The plan progresses through statuses: DRAFTENTITY_SAMPLINGACTIVE.

Step 1: Get Default Plan Configuration

client = fb.Configurations().get_client()

response = client.post(
    "/development_plan/defaults",
    json={
        "observation_table_id": eda_observation_table_id,
    },
)
plan_defaults = response.json()
print(f"Feature lookback: {plan_defaults.get('feature_lookback_in_months')} months")
print(f"Tables to sample: {len(plan_defaults.get('table_ids_subset', []))}")

Parameters:

Parameter Type Required Description
observation_table_id string Yes ID of the observation table to base sampling on (typically the EDA table)
development_dataset_id string No ID of an existing development dataset to reuse

Step 2: Create the Plan

Creating a plan automatically creates a development dataset in DRAFT status.

# Optionally customize before creating
plan_defaults["feature_lookback_in_months"] = 25
plan_defaults["max_sample_to_full_ratio"] = 0.15

response = client.post("/development_plan", json=plan_defaults)
development_plan = response.json()
development_plan_id = development_plan["_id"]
development_dataset_id = development_plan.get("development_dataset_id")
print(f"Plan: {development_plan_id}, Dataset: {development_dataset_id}")

Plan create parameters (returned by defaults, can be customized):

Parameter Type Description
observation_table_id string ID of the observation table
development_dataset_name string Name for the development dataset
entity_selection object Entity selection metadata (suggested, final, eligible). See Entity Selection.
feature_lookback_in_months integer How far back to look for feature data (default varies by data)
storing_database_name string Database where sampled tables will be stored
storing_schema_name string Schema where sampled tables will be stored
table_ids_subset array IDs of tables to include in sampling
tables_skip_sampling array IDs of tables to skip sampling (use full table)
max_sample_to_full_ratio float Maximum ratio of sampled rows to full table (default: 0.05). Tables exceeding this ratio are not materialized unless you increase the threshold.

Step 3: Create Sampling Tables

Compute the distinct entity IDs for each table:

response = client.patch(f"/development_plan/{development_plan_id}/sampling_tables")
task_id = response.json()["id"]
task = wait_for_task(client, task_id)
print(f"Sampling tables: {task['status']}")

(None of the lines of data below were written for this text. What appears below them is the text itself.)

import Mathlib
import HarnessLib
import Summits.HubbardSuperconductivity.HubbardSuperconductivity.Theorems.DeformationLadderLowEnergyRigidityFibration
import Summits.HubbardSuperconductivity.HubbardSuperconductivity.Theorems.DeformationLadderLowEnergyRigiditySpectralTransfer

/-!
# Route `DeformationLadder` — crux `LowEnergyRigidity` (stmt-HubbardSuperconductivity-1892),
# crux idea `heavy-condensate-fibration`: spectral algebra of the cutoffs `f(A)`

Finite-dimensional spectral bookkeeping for the functional calculus `f(A) = Matrix.IsHermitian.cfc`
of a Hermitian matrix `A = U diag(μ) U⋆`, as consumed by the smooth cutoff pair of the fibration
(companion `…LowEnergyRigidityCompressionGap`): `f(A)g(A) = (fg)(A)`, sums, scalars, `id(A) = A`,
constants, Hermiticity, positivity (`hcf_cfc_posSemidef`), the polynomial picture
(`hcf_cfc_eq_aeval`: `f(A) = p(A)` with `p` interpolating `f` on the spectrum — hence `f(A)`
preserves every `A`-invariant subspace, `hcf_cfc_mulVec_mem`, and acts on eigenvectors by
`f(μ)`, `hcf_cfc_mulVec_of_eigenvector`), the range statement `f(A) v ∈ ⊕_{μ≤b} ker(A - μ)` when `f`
vanishes above `b` (`hcf_cfc_mulVec_mem_iSup_eigenspace`), the Markov domination
`a ‖g(A)v‖² ≤ Re⟨v,Av⟩` when `a g² ≤ x` (`hcf_cfc_sq_form_le`), the spectral bound
`Re⟨v,Av⟩ ≤ b‖v‖²` on `⊕_{μ≤b} ker(A - μ)` (`hcf_re_expect_le_of_mem_iSup_eigenspace`), and
`μᵢ ≤ ‖A‖` (`hcf_eigenvalues_le_norm`). All folklore linear algebra.
-/

namespace Summit.HubbardSuperconductivity.HubbardSuperconductivity.Theorems

set_option linter.dupNamespace false

open Matrix Complex
open scoped Matrix.Norms.L2Operator ComplexOrder

section SpectralCutoffs

variable {n : Type*} [Fintype n] [DecidableEq n] {A : Matrix n n ℂ} (hA : A.IsHermitian)

/-- `f(A) g(A) = (fg)(A)`. [folklore] -/
theorem hcf_cfc_mul (f g : ℝ → ℝ) : hA.cfc f * hA.cfc g = hA.cfc (fun x => f x * g x) := by
  rw [hcf_cfc_eq_conj, hcf_cfc_eq_conj, hcf_cfc_eq_conj, ← map_mul, diagonal_mul_diagonal]
  congr 2
  funext i
  push_cast
  ring

/-- `f(A) + g(A) = (f+g)(A)`. [folklore] -/
theorem hcf_cfc_add (f g : ℝ → ℝ) : hA.cfc f + hA.cfc g = hA.cfc (fun x => f x + g x) := by
  rw [hcf_cfc_eq_conj, hcf_cfc_eq_conj, hcf_cfc_eq_conj, ← map_add, diagonal_add]
  congr 2
  funext i
  push_cast
  ring

/-- `f(A) - g(A) = (f-g)(A)`. [folklore] -/
theorem hcf_cfc_sub (f g : ℝ → ℝ) : hA.cfc f - hA.cfc g = hA.cfc (fun x => f x - g x) := by
  rw [hcf_cfc_eq_conj, hcf_cfc_eq_conj, hcf_cfc_eq_conj, ← map_sub, diagonal_sub]
  congr 2
  funext i
  push_cast
  ring

/-- `c • f(A) = (c f)(A)` for real `c`. [folklore] -/
theorem hcf_cfc_smul (c : ℝ) (f : ℝ → ℝ) : ((c : ℝ) : ℂ) • hA.cfc f = hA.cfc (fun x => c * f x) := by
  rw [hcf_cfc_eq_conj, hcf_cfc_eq_conj, ← map_smul, ← diagonal_smul]
  congr 2
  funext i
  simp only [Pi.smul_apply, smul_eq_mul]
  push_cast
  ring

/-- `id(A) = A`. [folklore] -/
theorem hcf_cfc_id : hA.cfc (fun x => x) = A := by
  rw [hcf_cfc_eq_conj]
  exact (hcf_spectral hA).symm

/-- The functional calculus only sees the values at the eigenvalues. [folklore] -/
theorem hcf_cfc_congr {f g : ℝ → ℝ} (h : ∀ i, f (hA.eigenvalues i) = g (hA.eigenvalues i)) :
    hA.cfc f = hA.cfc g := by
  rw [hcf_cfc_eq_conj, hcf_cfc_eq_conj]
  congr 2
  funext i
  rw [h i]

/-- A function equal to `1` at the eigenvalues gives the identity. [folklore] -/
theorem hcf_cfc_eq_one {f : ℝ → ℝ} (h : ∀ i, f (hA.eigenvalues i) = 1) : hA.cfc f = 1 := by
  rw [hcf_cfc_eq_conj]
  have hd : (diagonal fun i => ((f (hA.eigenvalues i) : ℝ) : ℂ)) = 1 := by
    rw [← diagonal_one]
    congr 1
    funext i
    rw [h i, Complex.ofReal_one]
  rw [hd, map_one]

/-- `f(A)` is Hermitian for real `f`. [folklore] -/
theorem hcf_cfc_conjTranspose (f : ℝ → ℝ) : (hA.cfc f)ᴴ = hA.cfc f := by
  rw [hcf_cfc_eq_conj, ← star_eq_conjTranspose, ← map_star, star_eq_conjTranspose,
    diagonal_conjTranspose]
  congr 2
  funext i
  simp only [Pi.star_apply, Complex.star_def, Complex.conj_ofReal]

/-- **Positivity**: `f(A) ⪰ 0` if `f ≥ 0` at the eigenvalues (`U diag(f∘μ) U⋆ = U D Uᴴ`). [folklore] -/
theorem hcf_cfc_posSemidef {f : ℝ → ℝ} (hf : ∀ i, 0 ≤ f (hA.eigenvalues i)) : (hA.cfc f).PosSemidef := by
  have hD : (diagonal fun i => ((f (hA.eigenvalues i) : ℝ) : ℂ)).PosSemidef := by
    rw [posSemidef_diagonal_iff]
    exact fun i => Complex.zero_le_real.2 (hf i)
  have h := hD.mul_mul_conjTranspose_same (hA.eigenvectorUnitary : Matrix n n ℂ)
  rw [hcf_cfc_eq_conj, Unitary.conjStarAlgAut_apply, star_eq_conjTranspose]
  exact h

/-- Polynomials of `A = U diag(μ) U⋆` are `U diag(p(μ)) U⋆`. [folklore] -/
theorem hcf_aeval_eq_conj (p : Polynomial ℂ) :
    Polynomial.aeval A p = Unitary.conjStarAlgAut ℂ (Matrix n n ℂ) hA.eigenvectorUnitary
      (diagonal fun i => Polynomial.aeval ((hA.eigenvalues i : ℝ) : ℂ) p) := by
  induction p using Polynomial.induction_on' with
  | add p q hp hq =>
    rw [map_add, hp, hq, ← map_add, diagonal_add]
    congr 2
    funext i
    simp only [map_add]
  | monomial k c =>
    have hsp := hcf_spectral hA
    have hpow : A ^ k = Unitary.conjStarAlgAut ℂ (Matrix n n ℂ) hA.eigenvectorUnitary
        (diagonal fun i => ((hA.eigenvalues i : ℝ) : ℂ) ^ k) := by
      have h := congrArg (fun M : Matrix n n ℂ => M ^ k) hsp
      rw [h, ← map_pow, diagonal_pow]
      rfl
    rw [Polynomial.aeval_monomial, Algebra.algebraMap_eq_smul_one, smul_one_mul, hpow, ← map_smul,
      ← diagonal_smul]
    congr 2
    funext i
    simp only [Pi.smul_apply, smul_eq_mul, Polynomial.aeval_monomial, Algebra.algebraMap_self,
      RingHom.id_apply]

/-- **`f(A)` is a polynomial in `A`** interpolating `f` on the spectrum (Lagrange). [folklore] -/
theorem hcf_cfc_eq_aeval (f : ℝ → ℝ) : ∃ p : Polynomial ℂ, hA.cfc f = Polynomial.aeval A p ∧
    ∀ i, Polynomial.aeval ((hA.eigenvalues i : ℝ) : ℂ) p = ((f (hA.eigenvalues i) : ℝ) : ℂ) := by
  classical
  set s : Finset ℝ := Finset.univ.image hA.eigenvalues with hs
  set q : Polynomial ℝ := Lagrange.interpolate s id f with hq
  have hqi : ∀ i, q.eval (hA.eigenvalues i) = f (hA.eigenvalues i) := fun i => by
    have h := Lagrange.eval_interpolate_at_node (s := s) (v := id) f (Set.injOn_id _)
      (Finset.mem_image_of_mem _ (Finset.mem_univ i))
    simpa only [id] using h
  have hpi : ∀ i, Polynomial.aeval ((hA.eigenvalues i : ℝ) : ℂ) (q.map (algebraMap ℝ ℂ)) =
      ((f (hA.eigenvalues i) : ℝ) : ℂ) := fun i => by
    rw [Polynomial.aeval_map_algebraMap, ← hqi]
    exact (Polynomial.ofReal_eval q _).symm
  refine ⟨q.map (algebraMap ℝ ℂ), ?_, hpi⟩
  rw [hcf_aeval_eq_conj hA, hcf_cfc_eq_conj]
  congr 2
  funext i
  rw [hpi]

/-- Powers of a matrix preserve every invariant subspace. [folklore] -/
theorem hcf_pow_mulVec_mem (S : Submodule ℂ (n → ℂ)) (hS : ∀ v ∈ S, A *ᵥ v ∈ S) (k : ℕ) :
    ∀ v ∈ S, (A ^ k) *ᵥ v ∈ S := by
  induction k with
  | zero => intro v hv; simpa using hv
  | succ k ih =>
    intro v hv
    rw [pow_succ, ← mulVec_mulVec]
    exact ih _ (hS v hv)

/-- Polynomials of a matrix preserve every invariant subspace. [folklore] -/
theorem hcf_aeval_mulVec_mem (S : Submodule ℂ (n → ℂ)) (hS : ∀ v ∈ S, A *ᵥ v ∈ S)
    (p : Polynomial ℂ) : ∀ v ∈ S, (Polynomial.aeval A p) *ᵥ v ∈ S := by
  induction p using Polynomial.induction_on' with
  | add p q hp hq =>
    intro v hv
    rw [map_add, add_mulVec]
    exact S.add_mem (hp v hv) (hq v hv)
  | monomial k c =>
    intro v hv
    rw [Polynomial.aeval_monomial, Algebra.algebraMap_eq_smul_one, smul_one_mul, smul_mulVec]
    exact S.smul_mem c (hcf_pow_mulVec_mem S hS k v hv)

/-- **`f(A)` preserves every `A`-invariant subspace.** [folklore] -/
theorem hcf_cfc_mulVec_mem (S : Submodule ℂ (n → ℂ)) (hS : ∀ v ∈ S, A *ᵥ v ∈ S) (f : ℝ → ℝ) :
    ∀ v ∈ S, hA.cfc f *ᵥ v ∈ S := by
  obtain ⟨p, hp, -⟩ := hcf_cfc_eq_aeval hA f
  rw [hp]
  exact hcf_aeval_mulVec_mem S hS p

/-- Polynomials act on eigenvectors by their value: `p(A) v = p(μ) v` if `A v = μ v`. [folklore] -/
theorem hcf_aeval_mulVec_of_eigenvector (p : Polynomial ℂ) {v : n → ℂ} {μ : ℂ} (hv : A *ᵥ v = μ • v) :
    (Polynomial.aeval A p) *ᵥ v = (Polynomial.aeval μ p) • v := by
  induction p using Polynomial.induction_on' with
  | add p q hp hq => rw [map_add, map_add, add_mulVec, hp, hq, add_smul]
  | monomial k c =>
    have hpow : ∀ j : ℕ, (A ^ j) *ᵥ v = (μ ^ j) • v := by
      intro j
      induction j with
      | zero => simp
      | succ j ih => rw [pow_succ, ← mulVec_mulVec, hv, mulVec_smul, ih, smul_smul, ← pow_succ']
    rw [Polynomial.aeval_monomial, Polynomial.aeval_monomial, Algebra.algebraMap_eq_smul_one,
      smul_one_mul, smul_mulVec, hpow, smul_smul, Algebra.algebraMap_self, RingHom.id_apply]

/-- **`f(A)` acts on eigenvectors by `f(μ)`**: if `A v = μ v` with `v ≠ 0` (so `μ` is an
eigenvalue) then `f(A) v = f(μ) v`. [folklore] -/
theorem hcf_cfc_mulVec_of_eigenvector (f : ℝ → ℝ) {v : n → ℂ} {μ : ℝ} (hv : A *ᵥ v = (μ : ℂ) • v)
    (hv0 : v ≠ 0) : hA.cfc f *ᵥ v = ((f μ : ℝ) : ℂ) • v := by
  -- `μ` is one of the eigenvalues
  have hev : Module.End.HasEigenvalue (Matrix.toLin' A) (μ : ℂ) := by
    refine Module.End.hasEigenvalue_of_hasEigenvector ⟨?_, hv0⟩
    rw [Module.End.mem_eigenspace_iff, Matrix.toLin'_apply, hv]
  have hsp : (μ : ℂ) ∈ spectrum ℂ A := by
    rw [← Matrix.spectrum_toLin']
    exact Module.End.hasEigenvalue_iff_mem_spectrum.1 hev
  have hspR : μ ∈ spectrum ℝ A := (spectrum.algebraMap_mem_iff ℂ).1 hsp
  rw [hA.spectrum_real_eq_range_eigenvalues] at hspR
  obtain ⟨i, hi⟩ := hspR
  obtain ⟨p, hp, hpi⟩ := hcf_cfc_eq_aeval hA f
  rw [hp, hcf_aeval_mulVec_of_eigenvector p hv, ← hi, hpi i]

/-- Expansion of `U diag(d) U⋆ v` along the eigenvector columns:
`U diag(d) U⋆ v = Σ_i (d_i (U⋆v)_i) • u_i`. [folklore] -/
theorem hcf_conj_diagonal_mulVec_eq_sum (d : n → ℂ) (v : n → ℂ) :
    Unitary.conjStarAlgAut ℂ (Matrix n n ℂ) hA.eigenvectorUnitary (diagonal d) *ᵥ v =
      ∑ i, (d i * ((star (hA.eigenvectorUnitary : Matrix n n ℂ)) *ᵥ v) i) •
        (⇑(hA.eigenvectorBasis i) : n → ℂ) := by
  rw [Unitary.conjStarAlgAut_apply, ← mulVec_mulVec, ← mulVec_mulVec]
  ext j
  change ∑ i, (hA.eigenvectorUnitary : Matrix n n ℂ) j i *
      (diagonal d *ᵥ (star (hA.eigenvectorUnitary : Matrix n n ℂ) *ᵥ v)) i = _
  simp only [mulVec_diagonal, Finset.sum_apply, Pi.smul_apply, smul_eq_mul,
    Matrix.IsHermitian.eigenvectorUnitary_apply]
  refine Finset.sum_congr rfl fun i _ => ?_
  ring

/-- **`f(A)` maps into the low spectral subspace** if `f` vanishes above `b`:
`f(A) v ∈ ⊕_{μ ≤ b} ker(A - μ)` for every `v`. [folklore] -/
theorem hcf_cfc_mulVec_mem_iSup_eigenspace (f : ℝ → ℝ) (b : ℝ)
    (hf : ∀ i, b < hA.eigenvalues i → f (hA.eigenvalues i) = 0) (v : n → ℂ) :
    hA.cfc f *ᵥ v ∈ ⨆ (μ : ℝ) (_ : μ ≤ b), Module.End.eigenspace (Matrix.toLin' A) (μ : ℂ) := by
  rw [hcf_cfc_eq_conj, hcf_conj_diagonal_mulVec_eq_sum]
  refine Submodule.sum_mem _ fun i _ => ?_
  by_cases hi : b < hA.eigenvalues i
  · rw [hf i hi, Complex.ofReal_zero, zero_mul, zero_smul]
    exact Submodule.zero_mem _
  · have hle : hA.eigenvalues i ≤ b := le_of_not_gt hi
    refine Submodule.smul_mem _ _ ?_
    refine Submodule.mem_iSup_of_mem (hA.eigenvalues i) (Submodule.mem_iSup_of_mem hle ?_)
    rw [Module.End.mem_eigenspace_iff, Matrix.toLin'_apply, hA.mulVec_eigenvectorBasis i]
    ext j
    simp only [Pi.smul_apply, smul_eq_mul, RCLike.real_smul_eq_coe_mul]
    rfl

/-- **Markov domination**: if `a g(μᵢ)² ≤ μᵢ` at every eigenvalue then
`a ‖g(A) v‖² ≤ Re⟨v, A v⟩` for every `v` (`A - a g(A)² = (x - a g²)(A) ⪰ 0`). [folklore] -/
theorem hcf_cfc_sq_form_le (g : ℝ → ℝ) (a : ℝ)
    (hg : ∀ i, a * g (hA.eigenvalues i) ^ 2 ≤ hA.eigenvalues i) (v : n → ℂ) :
    a * (star (hA.cfc g *ᵥ v) ⬝ᵥ (hA.cfc g *ᵥ v)).re ≤ (star v ⬝ᵥ (A *ᵥ v)).re := by
  have h1 : star (hA.cfc g *ᵥ v) ⬝ᵥ (hA.cfc g *ᵥ v) =
      star v ⬝ᵥ (hA.cfc (fun x => g x * g x) *ᵥ v) := by
    rw [hcf_star_mulVec_dotProduct, hcf_cfc_conjTranspose, mulVec_mulVec, hcf_cfc_mul]
  have hpsd : (A - ((a : ℝ) : ℂ) • hA.cfc (fun x => g x * g x)).PosSemidef := by
    have h := hcf_cfc_posSemidef hA (f := fun x => x - a * (g x * g x)) fun i => by nlinarith [hg i]
    rwa [← hcf_cfc_sub, ← hcf_cfc_smul, hcf_cfc_id] at h
  have h2 := hpsd.dotProduct_mulVec_nonneg v
  rw [sub_mulVec, dotProduct_sub, smul_mulVec, dotProduct_smul, sub_nonneg] at h2
  have h3 := (Complex.le_def.1 h2).1
  rw [smul_eq_mul, Complex.re_ofReal_mul] at h3
  rw [h1]
  exact h3

include hA in
/-- **Spectral bound on the low subspace**: `Re⟨v, A v⟩ ≤ b ‖v‖²` for
`v ∈ ⊕_{μ ≤ b} ker(A - μ)` (the spectral projection `P = 𝟙_{(-∞,b]}(A)` fixes `v`, and
`b P² - P A P = (𝟙 (b - x) 𝟙)(A) ⪰ 0`). [folklore] -/
theorem hcf_re_expect_le_of_mem_iSup_eigenspace (b : ℝ) {v : n → ℂ}
    (hv : v ∈ ⨆ (μ : ℝ) (_ : μ ≤ b), Module.End.eigenspace (Matrix.toLin' A) (μ : ℂ)) :
    (star v ⬝ᵥ (A *ᵥ v)).re ≤ b * (star v ⬝ᵥ v).re := by
  classical
  set χ : ℝ → ℝ := fun x => if x ≤ b then 1 else 0 with hχ
  set P := hA.cfc χ with hP
  -- `P v = v`
  have hPv : P *ᵥ v = v := by
    refine Submodule.iSup_induction (motive := fun x => P *ᵥ x = x) _ hv ?_ (by simp) ?_
    · intro μ x hx
      by_cases hμ : μ ≤ b
      · rw [iSup_pos hμ] at hx
        by_cases hx0 : x = 0
        · rw [hx0, mulVec_zero]
        · have hx' : A *ᵥ x = (μ : ℂ) • x := by
            rwa [Module.End.mem_eigenspace_iff, Matrix.toLin'_apply] at hx
          rw [hP, hcf_cfc_mulVec_of_eigenvector hA χ hx' hx0]
          simp only [hχ, if_pos hμ, Complex.ofReal_one, one_smul]
      · rw [iSup_neg hμ, Submodule.mem_bot] at hx
        rw [hx, mulVec_zero]
    · intro x y hx hy
      rw [mulVec_add, hx, hy]
  -- `b P² - P A P ⪰ 0`
  have hpsd : (((b : ℝ) : ℂ) • (P * P) - P * A * P).PosSemidef := by
    have h := hcf_cfc_posSemidef hA (f := fun x => b * (χ x * χ x) - χ x * x * χ x) fun i => by
      simp only [hχ]
      split_ifs with hle
      · nlinarith
      · simp
    have hPAP : P * A * P = hA.cfc (fun x => χ x * x * χ x) := by
      calc P * A * P = hA.cfc χ * hA.cfc (fun x => x) * hA.cfc χ := by rw [hcf_cfc_id]
        _ = hA.cfc (fun x => χ x * x * χ x) := by rw [hcf_cfc_mul, hcf_cfc_mul]
    have hPP : P * P = hA.cfc (fun x => χ x * χ x) := by rw [hP, hcf_cfc_mul]
    have heq : ((b : ℝ) : ℂ) • (P * P) - P * A * P =
        hA.cfc (fun x => b * (χ x * χ x) - χ x * x * χ x) := by
      rw [hPAP, hPP, hcf_cfc_smul, hcf_cfc_sub]
    rw [heq]
    exact h
  have h2 := hpsd.dotProduct_mulVec_nonneg v
  rw [sub_mulVec, dotProduct_sub, smul_mulVec, dotProduct_smul, sub_nonneg, ← mulVec_mulVec,
    ← mulVec_mulVec, ← mulVec_mulVec, hPv] at h2
  -- `⟨v, P (A v)⟩ = ⟨P v, A v⟩ = ⟨v, A v⟩` and `⟨v, P (P v)⟩ = ⟨v, v⟩`
  have hPherm : Pᴴ = P := hcf_cfc_conjTranspose hA χ
  have hPA : star v ⬝ᵥ (P *ᵥ (A *ᵥ v)) = star v ⬝ᵥ (A *ᵥ v) := by
    have h := hcf_star_mulVec_dotProduct P v (A *ᵥ v)
    rw [hPherm, hPv] at h
    exact h.symm
  rw [hPv, hPA] at h2
  have h3 := (Complex.le_def.1 h2).1
  rw [smul_eq_mul, Complex.re_ofReal_mul] at h3
  exact h3

/-- Eigenvalues of a Hermitian matrix are bounded by its operator norm. [folklore] -/
theorem hcf_eigenvalues_le_norm (i : n) : hA.eigenvalues i ≤ ‖A‖ := by
  have h := hA.eigenvalues_eq i
  have hu1 : (star (⇑(hA.eigenvectorBasis i) : n → ℂ) ⬝ᵥ (⇑(hA.eigenvectorBasis i) : n → ℂ)).re = 1 := by
    rw [Matrix.star_dotProduct_self_re]
    have : (WithLp.toLp 2 (⇑(hA.eigenvectorBasis i) : n → ℂ) : EuclideanSpace ℂ n) =
        hA.eigenvectorBasis i := rfl
    rw [this, hA.eigenvectorBasis.norm_eq_one i, one_pow]
  have hray := Matrix.abs_re_star_dotProduct_mulVec_le A
    (⇑(hA.eigenvectorBasis i) : n → ℂ)
  rw [hu1, mul_one] at hray
  have h' : hA.eigenvalues i = (star (⇑(hA.eigenvectorBasis i) : n → ℂ) ⬝ᵥ
      A *ᵥ (⇑(hA.eigenvectorBasis i) : n → ℂ)).re := h
  rw [h']
  exact (le_abs_self _).trans hray

end SpectralCutoffs

end Summit.HubbardSuperconductivity.HubbardSuperconductivity.Theorems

After this step, you can review the SQL plan to see how tables will be sampled:

response = client.get(f"/development_plan/{development_plan_id}/sql_plan")
sql_plan = response.json()

Step 4: Materialize Development Tables

Create the actual sampled tables in the warehouse:

response = client.patch(f"/development_plan/{development_plan_id}/sampled_tables", json={})
task_id = response.json()["id"]
task = wait_for_task(client, task_id)
print(f"Development tables: {task['status']}")

The dataset status transitions to ACTIVE once materialization completes.

Quick Create (Steps 1-2 Only)

For most use cases, you can skip the manual sampling/materialization steps. The ideation pipeline will automatically handle dataset preparation when you provide the development_dataset_id:

# Get defaults and create plan (dataset auto-created)
response = client.post(
    "/development_plan/defaults",
    json={"observation_table_id": eda_observation_table_id},
)
plan_defaults = response.json()

response = client.post("/development_plan", json=plan_defaults)
development_plan = response.json()
development_dataset_id = development_plan.get("development_dataset_id")

Get Development Dataset Details

response = client.get(f"/development_dataset/{development_dataset_id}")
dataset = response.json()

Response fields:

Field Type Description
id string Development dataset ID
name string Display name
status string "DRAFT", "ENTITY_SAMPLING", or "ACTIVE"
source_type string "SOURCE_TABLES" or "OBSERVATION_TABLE"
development_plan_id string ID of the associated development plan
observation_table_id string ID of the source observation table
sample_from_timestamp datetime Start of the sampling time range
sample_to_timestamp datetime End of the sampling time range
development_tables array List of sampled tables
feature_lookback_in_months integer How far back feature data was sampled

Get Detailed Info

response = client.get(
    f"/development_dataset/{development_dataset_id}/info",
    params={"verbose": True},
)
info = response.json()

Response fields:

Field Type Description
sample_from_timestamp datetime Start of the sampling time range
sample_to_timestamp datetime End of the sampling time range
development_tables array List of sampled tables with names, feature store, and status
status string Dataset status
source_type string How the dataset was created

List Development Datasets

response = client.get(
    "/development_dataset",
    params={"page": 1, "page_size": 20},
)
datasets = response.json()["data"]

Filter by use case:

response = client.get(
    "/catalog/development_dataset",
    params={"use_case_id": use_case_id},
)

Get Development Plan

response = client.get(f"/development_plan/{development_plan_id}")
plan = response.json()

List plans:

response = client.get(
    "/development_plan",
    params={"context_id": context_id},
)
plans = response.json()["data"]

Delete

# Delete development dataset
response = client.delete(f"/development_dataset/{development_dataset_id}")
task_id = response.json()["id"]
wait_for_task(client, task_id)

# Delete development plan
response = client.delete(f"/development_plan/{development_plan_id}")
task_id = response.json()["id"]
wait_for_task(client, task_id)